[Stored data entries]
---*---

/-! ## §2 The per-value estimate on a ray-dominated cell -/

/-- **THE PER-VALUE ESTIMATE.**  Frame of ★ p861653 `hsmall_of_isOrd` (the `ρ`-datum ∕ `Θ` ∕ order letters of ★ DEFS; `Λ = x₀·𝒪_cc` with `Y = dualGen ρ Θ α cc h_M x₀ ∈ 𝒪_cc`;
`μ = jE(ϖ^{m′})·μ̃`, `μ̃ ∈ 𝒪_cc`, `m ≤ m′`; `ϖ ≠ 0`, `|ϖ| ≤ 1`) PLUS the glue letters of §1 at `D₀ = cc(α − ρα)·ΘY` (`D₀⁻¹ + ρD₀⁻¹ = jE pw`, `|pw + σ(g₁)h_W g₁| ≤ 1`,
`|jE(f t (ϖσϖ)^b)| ≤ |jEϖ|^m`, `|μ + jE(f t (ϖσϖ)^b)| ≤ |jEϖ|^m·|D₀|`).  THEN for `ζ ∈ 𝒪_cc`, `|a| ≤ 1`:
`|Tr_ρ(μ∕D₀·N_Θ(Yζ + jE a)) − jE(f·h_W·(t·N(ϖ^b·g₁·a)))| ≤ |jEϖ|^m`. [cite: Jacobowitz1962, §4] [cite: Rogawski1990, §4.9 Prop. 4.9.1 (b) p. 55]
[cite: Kottwitz1986BaseChangeUnits, §1 pp. 240–241] -/
theorem v_normFormTrace_sub_main_le_of_isOrd (hρρ : ∀ x, ρ (ρ x) = x) (hvρ : ∀ x, Valued.v (ρ x) = Valued.v x) (hα : ρ α ≠ α) (hα1 : Valued.v α ≤ 1)
    (hintρ : ∀ z : M, Valued.v z ≤ 1 → Valued.v ((z - ρ z) / (α - ρ α)) ≤ 1)
    (hΘΘ : ∀ x, Θ (Θ x) = x) (hΘρ : ∀ x, Θ (ρ x) = ρ (Θ x)) (hvΘ : ∀ x, Valued.v (Θ x) = Valued.v x)
    {cc : M} (hc : ρ cc = cc) (hc0 : cc ≠ 0) (hc1 : Valued.v cc ≤ 1) (hcc : cc * (α - ρ α) ≠ 0) {hM : M} (hh : hM ≠ 0) (hΘh : Θ hM = hM)
    {Λ : AddSubgroup M} {x₀ : M} (hx₀ : x₀ ≠ 0) (hΛ : ∀ x, x ∈ Λ ↔ ∃ z, IsOrd ρ α cc z ∧ x = x₀ * z)
    (hYO : IsOrd ρ α cc (dualGen ρ Θ α cc hM x₀))
    (σ : E →+* E) (jE : E →+* M) (hjv : ∀ c, Valued.v (jE c) ≤ 1 ↔ Valued.v c ≤ 1) (hΘj : ∀ x, Θ (jE x) = jE (σ x))
    (hjfix : ∀ z, ρ z = z ↔ ∃ c, jE c = z) {ϖ : E} (hϖ0 : ϖ ≠ 0) (hϖ1 : Valued.v ϖ ≤ 1)
    {μ μt : M} {m m' : ℕ} (hμ : μ = jE (ϖ ^ m') * μt) (hμt : IsOrd ρ α cc μt) (hmm : m ≤ m')
    {pw : E} (hTr : (cc * (α - ρ α) * Θ (dualGen ρ Θ α cc hM x₀))⁻¹ + ρ (cc * (α - ρ α) * Θ (dualGen ρ Θ α cc hM x₀))⁻¹ = jE pw)
    {g₁ hW : E} (hint : Valued.v (pw + σ g₁ * hW * g₁) ≤ 1)
    {b : ℕ} {f t : E} (hcm : Valued.v (jE (f * t * (ϖ * σ ϖ) ^ b)) ≤ Valued.v (jE ϖ) ^ m)
    (hlam : Valued.v (μ + jE (f * t * (ϖ * σ ϖ) ^ b)) ≤ Valued.v (jE ϖ) ^ m * Valued.v (cc * (α - ρ α) * Θ (dualGen ρ Θ α cc hM x₀)))
    {ζ : M} (hζ : IsOrd ρ α cc ζ) {a : E} (ha : Valued.v a ≤ 1) :
    Valued.v (μ / (cc * (α - ρ α) * Θ (dualGen ρ Θ α cc hM x₀)) * ((dualGen ρ Θ α cc hM x₀ * ζ + jE a) * Θ (dualGen ρ Θ α cc hM x₀ * ζ + jE a)) +
        ρ (μ / (cc * (α - ρ α) * Θ (dualGen ρ Θ α cc hM x₀)) * ((dualGen ρ Θ α cc hM x₀ * ζ + jE a) * Θ (dualGen ρ Θ α cc hM x₀ * ζ + jE a))) -
        jE (f * hW * (t * ((ϖ ^ b * g₁ * a) * σ (ϖ ^ b * g₁ * a))))) ≤ Valued.v (jE ϖ) ^ m := by
  set Y : M := dualGen ρ Θ α cc hM x₀ with hYdef
  set D₀ : M := cc * (α - ρ α) * Θ Y with hD₀def
  have hρj : ∀ c : E, ρ (jE c) = jE c := fun c => (hjfix _).2 ⟨c, rfl⟩
  have hY0 : Y ≠ 0 := by
    rw [hYdef, dualGen_def]; exact mul_ne_zero (mul_ne_zero hh (mul_ne_zero hx₀ ((map_ne_zero Θ).2 hx₀))) hcc
  have hD₀0 : D₀ ≠ 0 := mul_ne_zero hcc ((map_ne_zero Θ).2 hY0)
  have hjϖm0 : jE ϖ ^ m ≠ 0 := pow_ne_zero _ ((map_ne_zero jE).2 hϖ0)
  -- (1) the `ζ`-part is `ϖ^m`-small (★ p861653)
  have h1 := hsmall_of_isOrd hρρ hvρ hα hα1 hintρ hΘΘ hΘρ hvΘ hc hc0 hc1 hcc hh hΘh hx₀ hΛ hYO jE hjv hΘj hjfix hϖ1 hμ hμt hmm ζ a hζ ha
  rw [← v_le_iff_v_inv_mul_le_one hjϖm0, Valuation.map_pow] at h1
  -- (2) the ray value `Tr_ρ(μ∕D₀·N_Θ(jE a)) = jE(N a)·Tr_ρ(μ∕D₀)` (★ p861454)
  have h2 := trace_mul_norm_map_eq (ρ := ρ) (Θ := Θ) σ jE hΘj hjfix (μ / D₀) Y a
  -- (3) the scalar estimate (§1)
  have h3 := v_trace_div_sub_main_le σ jE hjv hρj hvρ hD₀0 hTr hint hcm hlam
  -- the main term is `jE(N a)` times the scalar main term
  have hma : jE (f * hW * (t * ((ϖ ^ b * g₁ * a) * σ (ϖ ^ b * g₁ * a)))) =
      jE (a * σ a) * jE (f * hW * (t * ((ϖ ^ b * g₁) * σ (ϖ ^ b * g₁)))) := by
    rw [← map_mul]; congr 1; rw [map_mul σ (ϖ ^ b * g₁) a]; ring
  have hNa : Valued.v (jE (a * σ a)) ≤ 1 := by
    refine (hjv _).2 ?_
    rw [Valuation.map_mul]
    have hσa : Valued.v (σ a) ≤ 1 := by
      have h := (hjv (σ a)).1; rw [← hΘj, hvΘ] at h; exact h ((hjv a).2 ha)
    calc Valued.v a * Valued.v (σ a) ≤ 1 * 1 := mul_le_mul' ha hσa
      _ = 1 := mul_one _
  have e : μ / D₀ * ((Y * ζ + jE a) * Θ (Y * ζ + jE a)) + ρ (μ / D₀ * ((Y * ζ + jE a) * Θ (Y * ζ + jE a))) -
      jE (f * hW * (t * ((ϖ ^ b * g₁ * a) * σ (ϖ ^ b * g₁ * a)))) =
      (μ / D₀ * ((Y * ζ + jE a) * Θ (Y * ζ + jE a)) + ρ (μ / D₀ * ((Y * ζ + jE a) * Θ (Y * ζ + jE a))) -
          (μ / D₀ * ((Y * 0 + jE a) * Θ (Y * 0 + jE a)) + ρ (μ / D₀ * ((Y * 0 + jE a) * Θ (Y * 0 + jE a))))) +
        jE (a * σ a) * (μ / D₀ + ρ (μ / D₀) - jE (f * hW * (t * ((ϖ ^ b * g₁) * σ (ϖ ^ b * g₁))))) := by
    rw [h2, hma]; ring
  rw [e]
  refine (Valuation.map_add _ _ _).trans (max_le h1 ?_)
  rw [Valuation.map_mul]
  calc Valued.v (jE (a * σ a)) * _ ≤ 1 * Valued.v (jE ϖ) ^ m := mul_le_mul' hNa h3
    _ = Valued.v (jE ϖ) ^ m := one_mul _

---*---

▶ **PROBLEM TO WORK ON**:
Retype the entries above exactly, but only from the line containing "have hjϖm0 : jE" through the line containing "refine (hjv _).2 ?_", both included.

▶ **TASK SOLUTION**:
  have hjϖm0 : jE ϖ ^ m ≠ 0 := pow_ne_zero _ ((map_ne_zero jE).2 hϖ0)
  -- (1) the `ζ`-part is `ϖ^m`-small (★ p861653)
  have h1 := hsmall_of_isOrd hρρ hvρ hα hα1 hintρ hΘΘ hΘρ hvΘ hc hc0 hc1 hcc hh hΘh hx₀ hΛ hYO jE hjv hΘj hjfix hϖ1 hμ hμt hmm ζ a hζ ha
  rw [← v_le_iff_v_inv_mul_le_one hjϖm0, Valuation.map_pow] at h1
  -- (2) the ray value `Tr_ρ(μ∕D₀·N_Θ(jE a)) = jE(N a)·Tr_ρ(μ∕D₀)` (★ p861454)
  have h2 := trace_mul_norm_map_eq (ρ := ρ) (Θ := Θ) σ jE hΘj hjfix (μ / D₀) Y a
  -- (3) the scalar estimate (§1)
  have h3 := v_trace_div_sub_main_le σ jE hjv hρj hvρ hD₀0 hTr hint hcm hlam
  -- the main term is `jE(N a)` times the scalar main term
  have hma : jE (f * hW * (t * ((ϖ ^ b * g₁ * a) * σ (ϖ ^ b * g₁ * a)))) =
      jE (a * σ a) * jE (f * hW * (t * ((ϖ ^ b * g₁) * σ (ϖ ^ b * g₁)))) := by
    rw [← map_mul]; congr 1; rw [map_mul σ (ϖ ^ b * g₁) a]; ring
  have hNa : Valued.v (jE (a * σ a)) ≤ 1 := by
    refine (hjv _).2 ?_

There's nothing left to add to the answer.